Eradication: This stage focuses on the removal of all malicious software, implants, remote access tunnels (RATs), internal command and control infrastructure, or backdoors from the environment. This is probably the hardest stage because adversaries can camouflage themselves extremely well.
The Eradication stage starts by having a list of all the infected hosts and all the malicious software that needs to be removed. This phase caters greatly to a checklist effort, and therefore, incident deadheading. However, rather than deadheading in the sense of deleting, leverage the Shared vs. Private feature to highlight what tasks need to be accomplished. In this case, which hosts are still infected and which ones have been returned to a safe end state.
Recovery: This stage focuses on restoring all business functions, from bringing servers back online to regaining employee productivity, and includes implementing any necessary defensive measure to ensure future attacks will not be successful. The Recovery stage also concludes the Mean-Time-to-Respond (MTTR) stopwatch.
Restoring business function, though critical, is not likely going to be enumerated within ThreatQ Investigations. However, tracking the implementation of the necessary defensive measures will align with ThreatQ Investigations and the efforts of the larger security team. In this situation, most teams will review the overall attack (i.e., align it to an attack framework like MITRE ATT&CK or the Cyber Kill Chain) to try to identify multiple defensive countermeasures for each attack phase. Typically, the countermeasures are not new technology deployments but rather correcting a misconfiguration, updating the proper signatures, funneling respective logs into the SIEM for correlation, or adjusting an internal workflow to ensure an alert receives attention significantly faster. Similar to the eradication stage, this type of checklist effort, caters greatly to a deadheading approach.
Lessons Learned: This stage is unequivocally the most commonly overlooked process – primarily because either the existing daily tasks have piled up and the team is playing catch-up, or the team is inexperienced and doesn’t perform an after action debrief.
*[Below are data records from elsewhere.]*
/-- **JETS ⇒ GERM FOR THE VORTICITY (horizontal Euclidean algebra).**  Let `v` be a profile of the route's Type-I class,
`s < 0` a slice, `ω = curl v(s)`, `y₀` a point.  The horizontal Euclidean algebra acts on `ω` through the three analytic
fields `L₀ = Dω[e₀]`, `L₁ = Dω[e₁]`, `L₂ = Dω[J·] − Jω` (`L_K ω` for `K = p₀e₀ + p₁e₁ + p₂J`).  If for EVERY order `N` some
nonzero `p ∈ ℝ³` kills the `N`-jet of `p₀L₀ + p₁L₁ + p₂L₂` at `y₀`, then on a nonempty open set the vorticity has a
translation germ along a nonzero (horizontal) direction or a rotation germ about a vertical axis — the two disjuncts of
`hLRC` in `…K2OfLrcSpatial.nonflatLiouville_of_lrc_spatial`. -/
theorem lrc_germ_of_killing_jets (hrate : HasTypeITimeDecay C v)
    (hcont : ContinuousOn (uncurry v) (Iio (0 : ℝ) ×ˢ univ))
    (hmild : ∀ s t : ℝ, s < t → t < 0 → ∀ x,
      v t x = UnboundedOperators.heatExtension (v s) (t - s) x - oseenDuhamel 1 s v v t x)
    {s : ℝ} (hs : s < 0) (y₀ : EuclideanSpace ℝ (Fin 3))
    (hjet : ∀ N : ℕ, ∃ p : Fin 3 → ℝ, p ≠ 0 ∧ ∀ n ≤ N,
      p 0 • iteratedFDeriv ℝ n (fun y => fderiv ℝ (curl (v s)) y (EuclideanSpace.single 0 1)) y₀ +
      p 1 • iteratedFDeriv ℝ n (fun y => fderiv ℝ (curl (v s)) y (EuclideanSpace.single 1 1)) y₀ +
      p 2 • iteratedFDeriv ℝ n (fun y => fderiv ℝ (curl (v s)) y (rotGen y) - rotGen (curl (v s) y)) y₀ = 0) :
    ∃ U : Set (EuclideanSpace ℝ (Fin 3)), IsOpen U ∧ U.Nonempty ∧
      ((∃ e : EuclideanSpace ℝ (Fin 3), e ≠ 0 ∧ ∀ y ∈ U, fderiv ℝ (curl (v s)) y e = 0) ∨
       (∃ c : EuclideanSpace ℝ (Fin 3), ∀ y ∈ U,
          rotGen (curl (v s) y) = fderiv ℝ (curl (v s)) y (rotGen (y - c)))) := by
  set ω : EuclideanSpace ℝ (Fin 3) → EuclideanSpace ℝ (Fin 3) := curl (v s) with hω
  have hanC : AnalyticOnNhd ℝ ω univ := analyticOnNhd_curl_slice hrate hcont hmild hs
  -- the three generators
  set L : Fin 3 → EuclideanSpace ℝ (Fin 3) → EuclideanSpace ℝ (Fin 3) :=
    ![fun y => fderiv ℝ ω y (EuclideanSpace.single 0 1), fun y => fderiv ℝ ω y (EuclideanSpace.single 1 1),
      fun y => fderiv ℝ ω y (rotGen y) - rotGen (ω y)] with hL
  have hanD : AnalyticOnNhd ℝ (fderiv ℝ ω) univ := hanC.fderiv
  have hLe : ∀ e : EuclideanSpace ℝ (Fin 3), AnalyticOnNhd ℝ (fun y => fderiv ℝ ω y e) univ := fun e y hy =>
    ((ContinuousLinearMap.apply ℝ (EuclideanSpace ℝ (Fin 3)) e).analyticAt _).comp (hanD y hy)
  have hL0 := hLe (EuclideanSpace.single 0 (1 : ℝ))
  have hL1 := hLe (EuclideanSpace.single 1 (1 : ℝ))
  have hL2 : AnalyticOnNhd ℝ (fun y => fderiv ℝ ω y (rotGen y) - rotGen (ω y)) univ := by
    have h1 : AnalyticOnNhd ℝ (fun y => fderiv ℝ ω y (rotGen y)) univ := analyticOnNhd_fderiv_apply hanC analyticOnNhd_rotGen
    have h2 : AnalyticOnNhd ℝ (fun y => rotGen (ω y)) univ := by
      have e : (fun y => rotGen (ω y)) = rotGenL ∘ ω := by funext y; simp
      rw [e]; exact rotGenL.comp_analyticOnNhd hanC
    exact h1.sub h2
  have hLan : ∀ i, AnalyticAt ℝ (L i) y₀ := by
    intro i
    fin_cases i
    · exact hL0 y₀ (mem_univ _)
    · exact hL1 y₀ (mem_univ _)
    · exact hL2 y₀ (mem_univ _)
  -- the abstract compactness
  have hjet' : ∀ N : ℕ, ∃ p : Fin 3 → ℝ, p ≠ 0 ∧ ∀ n ≤ N, ∑ i, p i • iteratedFDeriv ℝ n (L i) y₀ = 0 := by
    intro N
    obtain ⟨p, hp0, hp⟩ := hjet N
    refine ⟨p, hp0, fun n hn => ?_⟩
    have h := hp n hn
    simpa [hL, Fin.sum_univ_three] using h
  obtain ⟨p, hp0, hev⟩ := exists_combination_eventuallyEq_zero L y₀ hLan hjet'
  -- an open ball on which the combination vanishes
  obtain ⟨δ, hδ, hball⟩ := Metric.eventually_nhds_iff_ball.1 hev
  have hid : ∀ y ∈ ball y₀ δ, p 0 • fderiv ℝ ω y (EuclideanSpace.single 0 1) + p 1 • fderiv ℝ ω y (EuclideanSpace.single 1 1) +
      p 2 • (fderiv ℝ ω y (rotGen y) - rotGen (ω y)) = 0 := by
    intro y hy
    have h := hball y hy
    simpa [hL, Fin.sum_univ_three] using h
  refine ⟨ball y₀ δ, isOpen_ball, ⟨y₀, mem_ball_self hδ⟩, ?_⟩
  by_cases hp2 : p 2 = 0
  · -- translation germ along `e = p₀e₀ + p₁e₁ ≠ 0`
    left
    set e : EuclideanSpace ℝ (Fin 3) := p 0 • EuclideanSpace.single 0 (1 : ℝ) + p 1 • EuclideanSpace.single 1 (1 : ℝ)
      with he
    have he0 : e ≠ 0 := by
      intro h0
      have h0' : p 0 = 0 ∧ p 1 = 0 := by
        have c0 := congrArg (fun w : EuclideanSpace ℝ (Fin 3) => w 0) h0
        have c1 := congrArg (fun w : EuclideanSpace ℝ (Fin 3) => w 1) h0
        simp [he] at c0 c1
        exact ⟨c0, c1⟩
      apply hp0
      funext i
      fin_cases i
      · exact h0'.1
      · exact h0'.2
      · exact hp2
    refine ⟨e, he0, fun y hy => ?_⟩
    have h := hid y hy
    rw [hp2, zero_smul, add_zero] at h
    rw [he, map_add, map_smul, map_smul]
    exact h
  · -- rotation germ about the vertical axis through `c = (−p₁/p₂, p₀/p₂, 0)`
    right
    set c : EuclideanSpace ℝ (Fin 3) := (-(p 1 / p 2)) • EuclideanSpace.single 0 (1 : ℝ) +
      (p 0 / p 2) • EuclideanSpace.single 1 (1 : ℝ) with hc
    refine ⟨c, fun y hy => ?_⟩
    have h := hid y hy
    -- divide by `p₂` and regroup inside the derivative
    have hrc : rotGen (y - c) = rotGen y + (p 0 / p 2) • EuclideanSpace.single 0 (1 : ℝ) +
        (p 1 / p 2) • EuclideanSpace.single 1 (1 : ℝ) := by
      have e1 : rotGen (y - c) = rotGen y - rotGen c := by
        rw [← rotGenL_apply, ← rotGenL_apply, ← rotGenL_apply, map_sub]
      have e2 : rotGen c = (-(p 1 / p 2)) • rotGen (EuclideanSpace.single 0 (1 : ℝ)) +
          (p 0 / p 2) • rotGen (EuclideanSpace.single 1 (1 : ℝ)) := by
        rw [hc, rotGen_add, rotGen_smul, rotGen_smul]
      rw [e1, e2, rotGen_single_zero, rotGen_single_one]
      module
    rw [hrc, map_add, map_add, map_smul, map_smul]
    -- from `p₀L₀ + p₁L₁ + p₂L₂ = 0`
    have h2 : fderiv ℝ ω y (rotGen y) - rotGen (ω y) =
        -(p 0 / p 2) • fderiv ℝ ω y (EuclideanSpace.single 0 1) - (p 1 / p 2) • fderiv ℝ ω y (EuclideanSpace.single 1 1) := by
      have h3 : p 2 • (fderiv ℝ ω y (rotGen y) - rotGen (ω y)) =
          -(p 0 • fderiv ℝ ω y (EuclideanSpace.single 0 1)) - p 1 • fderiv ℝ ω y (EuclideanSpace.single 1 1) := by
        rw [← sub_eq_zero]
        have : p 0 • fderiv ℝ ω y (EuclideanSpace.single 0 1) + p 1 • fderiv ℝ ω y (EuclideanSpace.single 1 1) +
            p 2 • (fderiv ℝ ω y (rotGen y) - rotGen (ω y)) = 0 := h
        rw [← this]
        module
      have h4 := congrArg (fun w => (p 2)⁻¹ • w) h3
      simp only [smul_smul, inv_mul_cancel₀ hp2, one_smul, smul_sub, smul_neg] at h4
      rw [h4]
      module
    have h5 : rotGen (ω y) = fderiv ℝ ω y (rotGen y) + (p 0 / p 2) • fderiv ℝ ω y (EuclideanSpace.single 0 1) +
        (p 1 / p 2) • fderiv ℝ ω y (EuclideanSpace.single 1 1) := by
      rw [sub_eq_iff_eq_add] at h2
      rw [h2]
      module
    exact h5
The Lessons Learned stage is crucial, but most of the heavy-lifting effort has already been performed so there is no need to prune any of the data. The focus of this stage is to summarize the incident and determine if the counter measures in place will be effective in the long run.
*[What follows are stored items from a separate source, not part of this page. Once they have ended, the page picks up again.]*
import Summits.Ventures.CertifiedManyBodySolver.Certificates.EmeryCu4O8_kry_NdNiO2_c2lh_s9x10_S0
import HarnessLib

/-!
# KLDL-R certificate: an exact cluster vector of the open `Cu₄O₈` block (NdNiO2 three-band corner `c2lh`, sector `(9,10)`, `N = 19`) — part S2 (kernel traces of atom classes [2, 4, 7])

HONEST FRAMING: certified energy-window bookkeeping (a hypothesis-free UPPER bound on the three-band ground-state energy density at
`ρ = 19/16` from ONE explicit cluster vector, Ruelle's cluster variational principle as typed in `EmeryThreeBandBlock2x2RayleighCap`);
not a superconductivity verdict; no number of record at an anchor moves. WHAT-THIS-IS-NOT: a floor; a phase word.

The vector: the integer-rounded (scale `2^16`) lowest eigenvector of `h(θ) = Σ_a θ_a h^G_a` (`h^G_a = hubbardOpenBoxGP 1 12 (cu4o8Tau a) (cu4o8Ups a) (cu4o8Nu a)`)
on the spin sector `(9,10)` of the twelve physical sites of the open `2×2`-cell block (dimension 14520; 4000 nonzero coefficients — TRUNCATED to the 4000 largest-modulus coefficients of the rounded eigenvector (a valid trial vector; exact Rayleigh quotient 39.746904 vs eigenvalue 39.698037 eV/cluster)), at the coupling vector
`θ = ['117/100', '117/100', '117/100', '117/100', '-17/25', '-17/25', '-17/25', '-17/25', '23/5', '0', '0', '4599/1000', '4127/1000', '4127/1000']` (NdNiO2 corner `c2lh` of `BLOCK-TABLES-La214v123_v1` = (t_pd ×4, −t_pp ×4, Δ_pd, ε_px, ε_py, U_d, U_px, U_py), cuprate signs),
stored as a `CoefTree` (search tree over occupation codes, `HubbardOpenBoxCodedRayleigh`). Norm `NN = 4282011573`; the fourteen EXACT integer traces
`S_a = NN·⟨unit, h^G_a unit⟩ = [-9710004420, -5830203946, -9710738932, -5837770120, 2196310890, 3676083234, 1640277444, 2197875932, 17858759866, 31750076384, 31749383637, 2149104424, 14676824260, 14676131513]` (float eigenvalue 39.698037463 eV/cluster; exact Rayleigh quotient 39.746904118; cap 2.4841815 eV/site = 9.936726 eV/CuO₂).
Parts: S0 = the tree + search-tree order / norm / particle number (kernel); S1–S3 = the fourteen traces `CoefTree.sApp` over the hop-list oracles `cu4o8ClusterF a` (kernel, `decide +kernel`);
F = the assembled table and the consequences (`emeryEnergyDensity_le_of_cu4o8Tree`: for EVERY `θ'`, `e_Emery(θ', 19/16) ≤ (1/16)·Σ_a θ'_a·S_a/NN`; the corner number; the `hT` trace rows,
unit norm and particle number for the `T > 0` Rayleigh-family floor `le_emeryCellPressure_of_rayleighFamily` / `Downfold/EmeryThermalSeam`).
Generator: HOME/hubbard-box-p2/code/rayleigh/ (kit job ray_main.py: scipy eigsh + exact integer forms; emit_kry.py), hubbard-box-p2 g15.
[cite: Ruelle1969, §3.3] [cite: Emery1987, eq. (1)] [cite: LinGubernatis1993, §II]
-/

noncomputable section

namespace Summit.Ventures.CertifiedManyBodySolver.Certificates

open Matrix Literature.MathematicalPhysics.QuantumLattice OccupationCode OccupationCode.CoefTree ClusterLowerBound InfVolFermionState HubbardWave0

/-- The exact trace of atom class `2` (kernel). [cite: Ruelle1969, §3.3] -/
theorem kry_NdNiO2_c2lh_s9x10_sApp2 : kry_NdNiO2_c2lh_s9x10.sApp (cu4o8ClusterF 2) = -9710738932 := by decide +kernel

/-- The exact trace of atom class `4` (kernel). [cite: Ruelle1969, §3.3] -/
theorem kry_NdNiO2_c2lh_s9x10_sApp4 : kry_NdNiO2_c2lh_s9x10.sApp (cu4o8ClusterF 4) = 2196310890 := by decide +kernel

/-- The exact trace of atom class `7` (kernel). [cite: Ruelle1969, §3.3] -/
theorem kry_NdNiO2_c2lh_s9x10_sApp7 : kry_NdNiO2_c2lh_s9x10.sApp (cu4o8ClusterF 7) = 2197875932 := by decide +kernel

end Summit.Ventures.CertifiedManyBodySolver.Certificates

end
/-- [STIFF-ᶜ] is antitone in `κ_B`. -/
theorem NearStiffCls.mono {κ_B κ_B' : ℝ} (hκ : κ_B' ≤ κ_B) (h : NearStiffCls cls s lam ℓ μ₀ τ ϱ b₀ r_S ϱχ r₁ κ_B) :
    NearStiffCls cls s lam ℓ μ₀ τ ϱ b₀ r_S ϱχ r₁ κ_B' := fun P C X β₀ k S m D σ h1 h2 hb h3 h4 h5 h6 h7 h8 h9 h10 h11 => by
  have H := h P C X β₀ k S m D σ h1 h2 hb h3 h4 h5 h6 h7 h8 h9 h10 h11
  have hS := springL_nonneg (volterraField P S β₀) P X r₁ (ϱχ := ϱχ) (D := D) (σ := σ) ϱ C
  nlinarith [mul_le_mul_of_nonneg_right hκ hS]

/-- [MID-ᶜ] is monotone in `κ₂`, antitone in `η₂`, monotone in both losses (each enlargement weakens the claim). -/
theorem MidTrussCls.mono {κ₂ κ₂' η₂ η₂' c_T c_T' cχ cχ' : ℝ} (hκ : κ₂ ≤ κ₂') (hη : η₂' ≤ η₂) (hc : c_T ≤ c_T') (hχ : cχ ≤ cχ')
    (h : MidTrussCls cls s lam ℓ μ₀ τ ϱ b₀ r_S ϱχ r₁ r₂ κ₂ η₂ c_T cχ) : MidTrussCls cls s lam ℓ μ₀ τ ϱ b₀ r_S ϱχ r₁ r₂ κ₂' η₂' c_T' cχ' := by
  obtain ⟨c_H, hH, h⟩ := h
  refine ⟨c_H, hH, fun P C X β₀ k S m D σ h1 h2 hb h3 h4 h5 h6 h7 h8 h9 h10 h11 => ?_⟩
  have H := h P C X β₀ k S m D σ h1 h2 hb h3 h4 h5 h6 h7 h8 h9 h10 h11
  have hM := shellMassL_nonneg (ϱχ := ϱχ) (D := D) (σ := σ) P X ϱ C
  have hT' := transMassL_nonneg (ϱχ := ϱχ) (D := D) (σ := σ) P X ϱ C
  have hS := springL_nonneg (volterraField P S β₀) P X r₁ (ϱχ := ϱχ) (D := D) (σ := σ) ϱ C
  have hN := nonAffL_nonneg (volterraField P S β₀) P X r₁ (ϱχ := ϱχ) (D := D) (σ := σ) ϱ C
  nlinarith [mul_le_mul_of_nonneg_right hc hM, mul_le_mul_of_nonneg_right hχ hT', mul_le_mul_of_nonneg_right hκ hS,
    mul_le_mul_of_nonneg_right hη hN]

/-- [FAR-ᶜ] is monotone in `κ₃`, antitone in `η₃`, monotone in both losses. -/
theorem FarTrussCls.mono {κ₃ κ₃' η₃ η₃' c_T c_T' cχ cχ' : ℝ} (hκ : κ₃ ≤ κ₃') (hη : η₃' ≤ η₃) (hc : c_T ≤ c_T') (hχ : cχ ≤ cχ')
    (h : FarTrussCls cls s lam ℓ μ₀ τ ϱ b₀ r_S ϱχ r₁ r₂ κ₃ η₃ c_T cχ) : FarTrussCls cls s lam ℓ μ₀ τ ϱ b₀ r_S ϱχ r₁ r₂ κ₃' η₃' c_T' cχ' := by
  obtain ⟨c_H, hH, h⟩ := h
  refine ⟨c_H, hH, fun P C X β₀ k S m D σ h1 h2 hb h3 h4 h5 h6 h7 h8 h9 h10 h11 => ?_⟩
  have H := h P C X β₀ k S m D σ h1 h2 hb h3 h4 h5 h6 h7 h8 h9 h10 h11
  have hM := shellMassL_nonneg (ϱχ := ϱχ) (D := D) (σ := σ) P X ϱ C
  have hT' := transMassL_nonneg (ϱχ := ϱχ) (D := D) (σ := σ) P X ϱ C
  have hS := springL_nonneg (volterraField P S β₀) P X r₁ (ϱχ := ϱχ) (D := D) (σ := σ) ϱ C
  have hN := nonAffL_nonneg (volterraField P S β₀) P X r₁ (ϱχ := ϱχ) (D := D) (σ := σ) ϱ C
  nlinarith [mul_le_mul_of_nonneg_right hc hM, mul_le_mul_of_nonneg_right hχ hT', mul_le_mul_of_nonneg_right hκ hS,
    mul_le_mul_of_nonneg_right hη hN]

/-! ### Sanity: no piece can ring the rotation alarm (all range forms, the pivot and the non-affinity vanish on rotation cocycles) -/

/-- SANITY [STIFF]: at EVERY reference, EVERY excision, no seams, the conclusion of [STIFF-ᶜ] holds for the rotation cocycle with EVERY `κ_B`. -/
theorem nearStiff_conclusion_rotField {P : PeriodicConfiguration 3} (X : Set E3) (ϱχ : ℝ) {m : ℕ} (D : Fin m → Set E3) (σ : Fin m → Bool)
    (κ_B r₁ ϱ : ℝ) (C : Set E3) (S : Fin 0 → CutPiece) (r₀ v : E3) :
    κ_B * springL ϱχ D σ (volterraField P S (rotField r₀ v)) P X r₁ ϱ C ≤ barNearL ϱχ D σ r₁ (volterraField P S (rotField r₀ v)) P X ϱ C := by
  rw [volterraField_fin_zero, springL_rotField, barNearL_rotField, mul_zero]

/-- SANITY [MID]: the conclusion of [MID-ᶜ] holds for the rotation cocycle with EVERY `κ₂, η₂` and all `c_T, cχ, c_H ≥ 0`. -/
theorem midTruss_conclusion_rotField {P : PeriodicConfiguration 3} (X : Set E3) (ϱχ : ℝ) {m : ℕ} (D : Fin m → Set E3) (σ : Fin m → Bool)
    {c_T cχ c_H : ℝ} (hT : 0 ≤ c_T) (hχ : 0 ≤ cχ) (hH : 0 ≤ c_H) (κ₂ η₂ r₁ r₂ ϱ : ℝ) (C : Set E3) (S : Fin 0 → CutPiece) (r₀ v : E3) :
    -(κ₂ * springL ϱχ D σ (volterraField P S (rotField r₀ v)) P X r₁ ϱ C) +
            η₂ * nonAffL ϱχ D σ (volterraField P S (rotField r₀ v)) P X r₁ ϱ C -
          c_T * shellMassL ϱχ D σ P X ϱ C - cχ * transMassL ϱχ D σ P X ϱ C - c_H * (pricedNearCountL ϱχ D σ P X ϱ C : ℝ) ≤
      barMidL ϱχ D σ r₁ r₂ (volterraField P S (rotField r₀ v)) P X ϱ C := by
  rw [volterraField_fin_zero, springL_rotField, nonAffL_rotField, barMidL_rotField, mul_zero, mul_zero]
  have h1 := shellMassL_nonneg (ϱχ := ϱχ) (D := D) (σ := σ) P X ϱ C
  have h2 := transMassL_nonneg (ϱχ := ϱχ) (D := D) (σ := σ) P X ϱ C
  have h3 : (0 : ℝ) ≤ (pricedNearCountL ϱχ D σ P X ϱ C : ℝ) := Nat.cast_nonneg _
  nlinarith [mul_nonneg hT h1, mul_nonneg hχ h2, mul_nonneg hH h3]

/-- SANITY [FAR]: the conclusion of [FAR-ᶜ] holds for the rotation cocycle with EVERY `κ₃, η₃` and all `c_T, cχ, c_H ≥ 0`. -/
theorem farTruss_conclusion_rotField {P : PeriodicConfiguration 3} (X : Set E3) (ϱχ : ℝ) {m : ℕ} (D : Fin m → Set E3) (σ : Fin m → Bool)
    {c_T cχ c_H : ℝ} (hT : 0 ≤ c_T) (hχ : 0 ≤ cχ) (hH : 0 ≤ c_H) (κ₃ η₃ r₁ r₂ ϱ : ℝ) (C : Set E3) (S : Fin 0 → CutPiece) (r₀ v : E3) :
    -(κ₃ * springL ϱχ D σ (volterraField P S (rotField r₀ v)) P X r₁ ϱ C) +
            η₃ * nonAffL ϱχ D σ (volterraField P S (rotField r₀ v)) P X r₁ ϱ C -
          c_T * shellMassL ϱχ D σ P X ϱ C - cχ * transMassL ϱχ D σ P X ϱ C - c_H * (pricedNearCountL ϱχ D σ P X ϱ C : ℝ) ≤
      barFarL ϱχ D σ r₂ (volterraField P S (rotField r₀ v)) P X ϱ C := by
  rw [volterraField_fin_zero, springL_rotField, nonAffL_rotField, barFarL_rotField, mul_zero, mul_zero]
  have h1 := shellMassL_nonneg (ϱχ := ϱχ) (D := D) (σ := σ) P X ϱ C
  have h2 := transMassL_nonneg (ϱχ := ϱχ) (D := D) (σ := σ) P X ϱ C
  have h3 : (0 : ℝ) ≤ (pricedNearCountL ϱχ D σ P X ϱ C : ℝ) := Nat.cast_nonneg _
  nlinarith [mul_nonneg hT h1, mul_nonneg hχ h2, mul_nonneg hH h3]

end Pieces

end Summit.AtomisticToContinuum.Crystallization.Theorems.ChargedEnergyGapChartDial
I hope you’ve found this series on incident pruning helpful and that you’ll start to use ThreatQ Investigations to help you in the process. As I mentioned at the beginning of this series, incident response investigations are complex efforts, shifting between chaos and order. Without incident pruning and its offshoots (incident thinning and incident deadheading), investigations can spin out of control within a few minutes simply due to the number of possibilities – associated indicators, adversary aliases, MITRE ATT&CK tactics or techniques, victims, attributes, sightings, etc.
While many teams may be practicing some level of incident thinning and/or deadheading subconsciously, the use case should help you formalize the process and apply it more effectively and efficiently at the right stages of an investigation.